SEND reform - warning from a social worker with lived experience of battling the system
As both a parent and a social worker, I am deeply concerned about how these reforms are going to work in practice and what they will actually mean for children like my son.
On paper, the idea of tailored, needs-led support is hard to argue with. But plans alone do not create inclusion. People do. Culture does. Training does.
If teaching staff are expected to fully understand neurodivergence and disability, that education cannot come from a single inset day or a one-day awareness course. It must be embedded throughout teacher training, from the very beginning of a PGCE, not bolted on at the end.
Understanding autism, ADHD, sensory processing, trauma, masking, executive functioning, these are not ‘add-ons’. They are central to teaching in today’s classrooms.
This requires a fundamental culture shift.
My husband and I have been fighting for support for our son since he was in reception. He is now in Year 4. He has diagnoses of Autism and both inattentive and hyperactive-impulsive ADHD. Academically, he achieves at, and often above, expected levels of learning. The issue is not his intelligence or ability.
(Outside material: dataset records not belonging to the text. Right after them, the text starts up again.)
import Mathlib
import Summits.ResolutionOfSingularities.ResolutionOfSingularities.Theorems.WildQuotientsWildQuotientResolutionJordanFiveOrder
import Summits.ResolutionOfSingularities.ResolutionOfSingularities.Theorems.WildQuotientsWildQuotientResolutionLinearSmallBlocksAlgebra

/-!
# The `J₅` augmentation ideal IS the fixed-locus ideal `(x_a, x_b, x_c, x_d)`, every `p ≥ 5`

(crux stmt-ResolutionOfSingularities-15640 `WildQuotients.WildQuotientResolution`, line `Sketch`;
chain w45c NEXT RUNG R-T / RUNG V5, brick B8 `HdivD` of res-L1-w45c-lead-1's scaffold
`JordanFive.jordanFive_hasResolution_of_bricks` (plan-1 RULING 2026-08-27T10:54:44Z: B8 = stub-3);
the `J₅` twin of stub-4's `…JordanFourCentre`. [OURS · L1 W4.5c] — NOT a statement of any
manuscript; replaces the role of no printed item.)

For the `J₅` datum `σ x_a = x_a`, `σ x_b = x_b + x_a`, `σ x_c = x_c + x_b`, `σ x_d = x_d + x_c`,
`σ x_e = x_e + x_d`, identity on the passengers:
* `smul_sub_mem_centre` — `g • r - r ∈ (x_a, x_b, x_c, x_d)` for every `g ∈ ⟨σ⟩`, every `r`;
* `exists_natCast_ne_zero_and_pow_eq` — generic: if `σ ^ p = 1` (`p = char k`), `1 ≠ g ∈ ⟨σ⟩` is `σᵐ`
  with `m` a unit of `k`;
* `span_smul_sub_eq_centre_prime` — `⟨g • f - f : f⟩ = (x_a, x_b, x_c, x_d)` EXACTLY for `g ≠ 1`
  (`x_a` by `LinearSmallBlocks.X_mem_augIdeal_of_transvection`, then `x_b, x_c, x_d` successively
  from `g x_c - x_c`, `g x_d - x_d`, `g x_e - x_e` and `JordanFive.pow_apply_X_c/d/e`).
-/

-- single-problem summit: the doubled namespace component `ResolutionOfSingularities` is forced
set_option linter.dupNamespace false

noncomputable section

open MvPolynomial
open scoped Pointwise

namespace Summit.ResolutionOfSingularities.ResolutionOfSingularities.Theorems.WildQuotientResolution.JordanFive

variable (k : Type) [Field k] (n : ℕ) (σ : MvPolynomial (Fin n) k ≃ₐ[k] MvPolynomial (Fin n) k)
  (a b c d e : Fin n) (hab : a ≠ b) (hac : a ≠ c) (had : a ≠ d) (hae : a ≠ e)
  (hb : σ (X b) = X b + X a) (hc : σ (X c) = X c + X b) (hd : σ (X d) = X d + X c)
  (he : σ (X e) = X e + X d)
  (hσ : ∀ i, i ≠ b → i ≠ c → i ≠ d → i ≠ e → σ (X i) = X i)

include hb hc hd he hσ in
/-- `σ xᵢ - xᵢ ∈ (x_a, x_b, x_c, x_d)` for every coordinate (it is `x_a`, `x_b`, `x_c`, `x_d` or `0`).
[folklore] -/
theorem apply_X_sub_X_mem_centre (i : Fin n) :
    σ (X i) - X i ∈ Ideal.span ({X a, X b, X c, X d} : Set (MvPolynomial (Fin n) k)) := by
  by_cases hib : i = b
  · subst hib
    rw [hb, add_sub_cancel_left]
    exact Ideal.subset_span (Set.mem_insert _ _)
  by_cases hic : i = c
  · subst hic
    rw [hc, add_sub_cancel_left]
    exact Ideal.subset_span (Set.mem_insert_of_mem _ (Set.mem_insert _ _))
  by_cases hid : i = d
  · subst hid
    rw [hd, add_sub_cancel_left]
    exact Ideal.subset_span (Set.mem_insert_of_mem _ (Set.mem_insert_of_mem _ (Set.mem_insert _ _)))
  by_cases hie : i = e
  · subst hie
    rw [he, add_sub_cancel_left]
    exact Ideal.subset_span (Set.mem_insert_of_mem _ (Set.mem_insert_of_mem _
      (Set.mem_insert_of_mem _ (Set.mem_singleton _))))
  · rw [hσ i hib hic hid hie, sub_self]
    exact Ideal.zero_mem _

include hb hc hd he hσ in
/-- **`g • r ≡ r` modulo `(x_a, x_b, x_c, x_d)`** for every `g ∈ ⟨σ⟩` and every `r ∈ k[x]`
(generators, multiplicativity, `σ⁻¹`, integer powers). [folklore] -/
theorem smul_sub_mem_centre (g : Subgroup.zpowers σ) (r : MvPolynomial (Fin n) k) :
    g • r - r ∈ Ideal.span ({X a, X b, X c, X d} : Set (MvPolynomial (Fin n) k)) := by
  classical
  set I : Ideal (MvPolynomial (Fin n) k) :=
    Ideal.span ({X a, X b, X c, X d} : Set (MvPolynomial (Fin n) k)) with hI
  obtain ⟨z, hz⟩ := Subgroup.mem_zpowers_iff.mp g.2
  have hσX : ∀ i : Fin n, σ (X i) - X i ∈ I :=
    apply_X_sub_X_mem_centre k n σ a b c d e hb hc hd he hσ
  have hσf : ∀ r : MvPolynomial (Fin n) k, σ r - r ∈ I := by
    intro r
    induction r using MvPolynomial.induction_on with
    | C c =>
      have hc' : σ (C c) = C c := σ.commutes c
      rw [hc', sub_self]; exact Ideal.zero_mem _
    | add r r' hr hr' =>
      have : σ (r + r') - (r + r') = (σ r - r) + (σ r' - r') := by rw [map_add]; ring
      rw [this]; exact Ideal.add_mem _ hr hr'
    | mul_X r i hr =>
      have : σ (r * X i) - r * X i = (σ r - r) * σ (X i) + r * (σ (X i) - X i) := by
        rw [map_mul]; ring
      rw [this]
      exact Ideal.add_mem _ (Ideal.mul_mem_right _ _ hr) (Ideal.mul_mem_left _ _ (hσX i))
  have hσinvf : ∀ r : MvPolynomial (Fin n) k, σ⁻¹ r - r ∈ I := by
    intro r
    have h := hσf (σ⁻¹ r)
    have e' : σ (σ⁻¹ r) = r := by rw [← AlgEquiv.mul_apply, mul_inv_cancel, AlgEquiv.one_apply]
    rw [e'] at h
    have : σ⁻¹ r - r = -(r - σ⁻¹ r) := by ring
    rw [this]
    exact neg_mem h
  have hzpow : ∀ (z : ℤ) (r : MvPolynomial (Fin n) k), (σ ^ z) r - r ∈ I := by
    intro z
    induction z using Int.induction_on with
    | zero => intro r; rw [zpow_zero, AlgEquiv.one_apply, sub_self]; exact Ideal.zero_mem _
    | succ m ih =>
      intro r
      rw [zpow_add_one, AlgEquiv.mul_apply]
      have e' : (σ ^ (m : ℤ)) (σ r) - r = ((σ ^ (m : ℤ)) (σ r) - σ r) + (σ r - r) := by ring
      rw [e']
      exact Ideal.add_mem _ (ih (σ r)) (hσf r)
    | pred m ih =>
      intro r
      rw [zpow_sub_one, AlgEquiv.mul_apply]
      have e' : (σ ^ (-(m : ℤ))) (σ⁻¹ r) - r =
          ((σ ^ (-(m : ℤ))) (σ⁻¹ r) - σ⁻¹ r) + (σ⁻¹ r - r) := by ring
      rw [e']
      exact Ideal.add_mem _ (ih (σ⁻¹ r)) (hσinvf r)
  change (g : MvPolynomial (Fin n) k ≃ₐ[k] MvPolynomial (Fin n) k) r - r ∈ I
  rw [← hz]
  exact hzpow z r

/-- **Exponent-`p` cyclic groups, generic**: if `σ ^ p = 1` with `p = char k` prime, every
`1 ≠ g ∈ ⟨σ⟩` is `σᵐ` with `m` a unit of `k`. (Stated for an arbitrary `k`-algebra automorphism
`σ` of `k[x₁,…,xₙ]`; the `J₃/J₄` files prove their block-specific instances.) [folklore] -/
theorem exists_natCast_ne_zero_and_pow_eq (p : ℕ) (hp : p.Prime) [CharP k p] (hσp : σ ^ p = 1)
    (g : Subgroup.zpowers σ) (hg : g ≠ 1) :
    ∃ m : ℕ, (m : k) ≠ 0 ∧ σ ^ m = (g : MvPolynomial (Fin n) k ≃ₐ[k] MvPolynomial (Fin n) k) := by
  have hfin : IsOfFinOrder σ := isOfFinOrder_iff_pow_eq_one.mpr ⟨p, hp.pos, hσp⟩
  obtain ⟨m, hm⟩ : (g : MvPolynomial (Fin n) k ≃ₐ[k] MvPolynomial (Fin n) k) ∈ Submonoid.powers σ :=
    hfin.mem_powers_iff_mem_zpowers.mpr g.2
  have hm' : σ ^ m = (g : MvPolynomial (Fin n) k ≃ₐ[k] MvPolynomial (Fin n) k) := hm
  refine ⟨m, fun h => ?_, hm'⟩
  have hdvd : p ∣ m := (CharP.cast_eq_zero_iff k p m).mp h
  obtain ⟨l, rfl⟩ := hdvd
  apply hg
  apply Subtype.ext
  change (g : MvPolynomial (Fin n) k ≃ₐ[k] MvPolynomial (Fin n) k) = 1
  rw [← hm', pow_mul, hσp, one_pow]

include hab hac had hae hb hc hd he hσ in
/-- **The `J₅` augmentation ideal is `(x_a, x_b, x_c, x_d)`, every `p ≥ 5`**: for `1 ≠ g ∈ ⟨σ⟩`,
`⟨g • f - f : f ∈ k[x]⟩ = (x_a, x_b, x_c, x_d)`. [folklore] -/
theorem span_smul_sub_eq_centre_prime (p : ℕ) (hp : p.Prime) (hp5 : 5 ≤ p) [CharP k p]
    (g : Subgroup.zpowers σ) (hg : g ≠ 1) :
    Ideal.span (Set.range fun f : MvPolynomial (Fin n) k => g • f - f) =
      Ideal.span ({X a, X b, X c, X d} : Set (MvPolynomial (Fin n) k)) := by
  classical
  have hσp : σ ^ p = 1 := pow_prime_eq_one k n σ a b c d e hab hac had hae hb hc hd he hσ p hp hp5
  have ha : σ (X a) = X a := hσ a hab hac had hae
  set J := Ideal.span (Set.range fun f : MvPolynomial (Fin n) k => g • f - f) with hJ
  have hXa : (X a : MvPolynomial (Fin n) k) ∈ J :=
    LinearSmallBlocks.X_mem_augIdeal_of_transvection k p hp σ a b ha hb hσp g hg
  obtain ⟨m, hmk, hm'⟩ := exists_natCast_ne_zero_and_pow_eq k n σ p hp hσp g hg
  have hCinv : ∀ y : MvPolynomial (Fin n) k, (m : MvPolynomial (Fin n) k) * y ∈ J → y ∈ J := by
    intro y hy
    have hx : y = C ((m : k)⁻¹) * ((m : MvPolynomial (Fin n) k) * y) := by
      rw [← mul_assoc, ← map_natCast (C : k →+* MvPolynomial (Fin n) k) m, ← map_mul,
        inv_mul_cancel₀ hmk, map_one, one_mul]
    rw [hx]
    exact Ideal.mul_mem_left _ _ hy
  have hXb : (X b : MvPolynomial (Fin n) k) ∈ J := by
    have hsmul : g • (X c : MvPolynomial (Fin n) k) - X c =
        (m : MvPolynomial (Fin n) k) * X b + ((m.choose 2 : ℕ) : MvPolynomial (Fin n) k) * X a := by
      change (g : MvPolynomial (Fin n) k ≃ₐ[k] MvPolynomial (Fin n) k) (X c) - X c = _
      rw [← hm', pow_apply_X_c k n σ a b c d e hab hac had hae hb hc hσ m]
      ring
    refine hCinv _ ?_
    have e' : (m : MvPolynomial (Fin n) k) * X b =
        (g • (X c : MvPolynomial (Fin n) k) - X c) -
          ((m.choose 2 : ℕ) : MvPolynomial (Fin n) k) * X a := by
      rw [hsmul]; ring
    rw [e']
    exact Ideal.sub_mem _ (Ideal.subset_span ⟨X c, rfl⟩) (Ideal.mul_mem_left _ _ hXa)
  have hXc : (X c : MvPolynomial (Fin n) k) ∈ J := by
    have hsmul : g • (X d : MvPolynomial (Fin n) k) - X d =
        (m : MvPolynomial (Fin n) k) * X c + ((m.choose 2 : ℕ) : MvPolynomial (Fin n) k) * X b +
          ((m.choose 3 : ℕ) : MvPolynomial (Fin n) k) * X a := by
      change (g : MvPolynomial (Fin n) k ≃ₐ[k] MvPolynomial (Fin n) k) (X d) - X d = _
      rw [← hm', pow_apply_X_d k n σ a b c d e hab hac had hae hb hc hd hσ m]
      ring
    refine hCinv _ ?_
    have e' : (m : MvPolynomial (Fin n) k) * X c =
        (g • (X d : MvPolynomial (Fin n) k) - X d) -
          ((m.choose 2 : ℕ) : MvPolynomial (Fin n) k) * X b -
          ((m.choose 3 : ℕ) : MvPolynomial (Fin n) k) * X a := by
      rw [hsmul]; ring
    rw [e']
    exact Ideal.sub_mem _ (Ideal.sub_mem _ (Ideal.subset_span ⟨X d, rfl⟩)
      (Ideal.mul_mem_left _ _ hXb)) (Ideal.mul_mem_left _ _ hXa)
  have hXd : (X d : MvPolynomial (Fin n) k) ∈ J := by
    have hsmul : g • (X e : MvPolynomial (Fin n) k) - X e =
        (m : MvPolynomial (Fin n) k) * X d + ((m.choose 2 : ℕ) : MvPolynomial (Fin n) k) * X c +
          ((m.choose 3 : ℕ) : MvPolynomial (Fin n) k) * X b +
          ((m.choose 4 : ℕ) : MvPolynomial (Fin n) k) * X a := by
      change (g : MvPolynomial (Fin n) k ≃ₐ[k] MvPolynomial (Fin n) k) (X e) - X e = _
      rw [← hm', pow_apply_X_e k n σ a b c d e hab hac had hae hb hc hd he hσ m]
      ring
    refine hCinv _ ?_
    have e' : (m : MvPolynomial (Fin n) k) * X d =
        (g • (X e : MvPolynomial (Fin n) k) - X e) -
          ((m.choose 2 : ℕ) : MvPolynomial (Fin n) k) * X c -
          ((m.choose 3 : ℕ) : MvPolynomial (Fin n) k) * X b -
          ((m.choose 4 : ℕ) : MvPolynomial (Fin n) k) * X a := by
      rw [hsmul]; ring
    rw [e']
    exact Ideal.sub_mem _ (Ideal.sub_mem _ (Ideal.sub_mem _ (Ideal.subset_span ⟨X e, rfl⟩)
      (Ideal.mul_mem_left _ _ hXc)) (Ideal.mul_mem_left _ _ hXb)) (Ideal.mul_mem_left _ _ hXa)
  apply le_antisymm
  · rw [hJ]
    refine Ideal.span_le.mpr ?_
    rintro _ ⟨f, rfl⟩
    exact smul_sub_mem_centre k n σ a b c d e hb hc hd he hσ g f
  · refine Ideal.span_le.mpr ?_
    intro x hx
    rcases hx with rfl | rfl | rfl | hx
    · exact hXa
    · exact hXb
    · exact hXc
    · rw [Set.mem_singleton_iff] at hx
      subst hx
      exact hXd

end Summit.ResolutionOfSingularities.ResolutionOfSingularities.Theorems.WildQuotientResolution.JordanFive

end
The issue is the environment.
As part of his recent education, health and care plan review, his mainstream primary school stated:
“It is the school’s view that we are not able to fully meet X’s needs within our current resources (including adult support) and environment.”
This is not because staff do not care. Many of them do. But care without capacity is not inclusion.
The reality is that most mainstream classrooms are busy, noisy, overstimulating environments. Class sizes of 30. Constant transitions. High cognitive demand. Limited adult support.
For a neurodivergent child, this can mean surviving the school day rather than thriving in it.
Our local specialist school costs £80,000 per year. That is an eye-watering figure. Yet when we asked our education, health and care coordinator for professional guidance about what type of setting might best meet our son’s needs, and which schools currently have vacancies, we were sent only the “local offer.”
Why is there no middle ground?
Why are there so few provisions with smaller class sizes, flexible environments, and appropriately trained staff that would meet children’s needs without requiring a move to an £80,000-a-year specialist placement?
Why are families forced into adversarial tribunal processes simply to secure environments where their children can access education?
These plans risk becoming more bureaucratic layers unless we address the structural issues underneath:
- Class sizes
- Teacher training
- Funding models
- Sensory environments
- Staffing ratios
- Genuine partnership with parents
As a social worker, I understand systems. I understand resource pressures. But I also understand rights. Disabled children are entitled to an education that meets their needs, not one that asks them to constantly adapt to environments that overwhelm them.
We do not need more paperwork.
We need better-designed classrooms.
We need teacher training that embeds neurodiversity from day one.
We need graduated provision between mainstream and high-cost specialist placements.
And we need local authorities to offer meaningful professional guidance, not simply a list.
Until then, families like mine will continue fighting.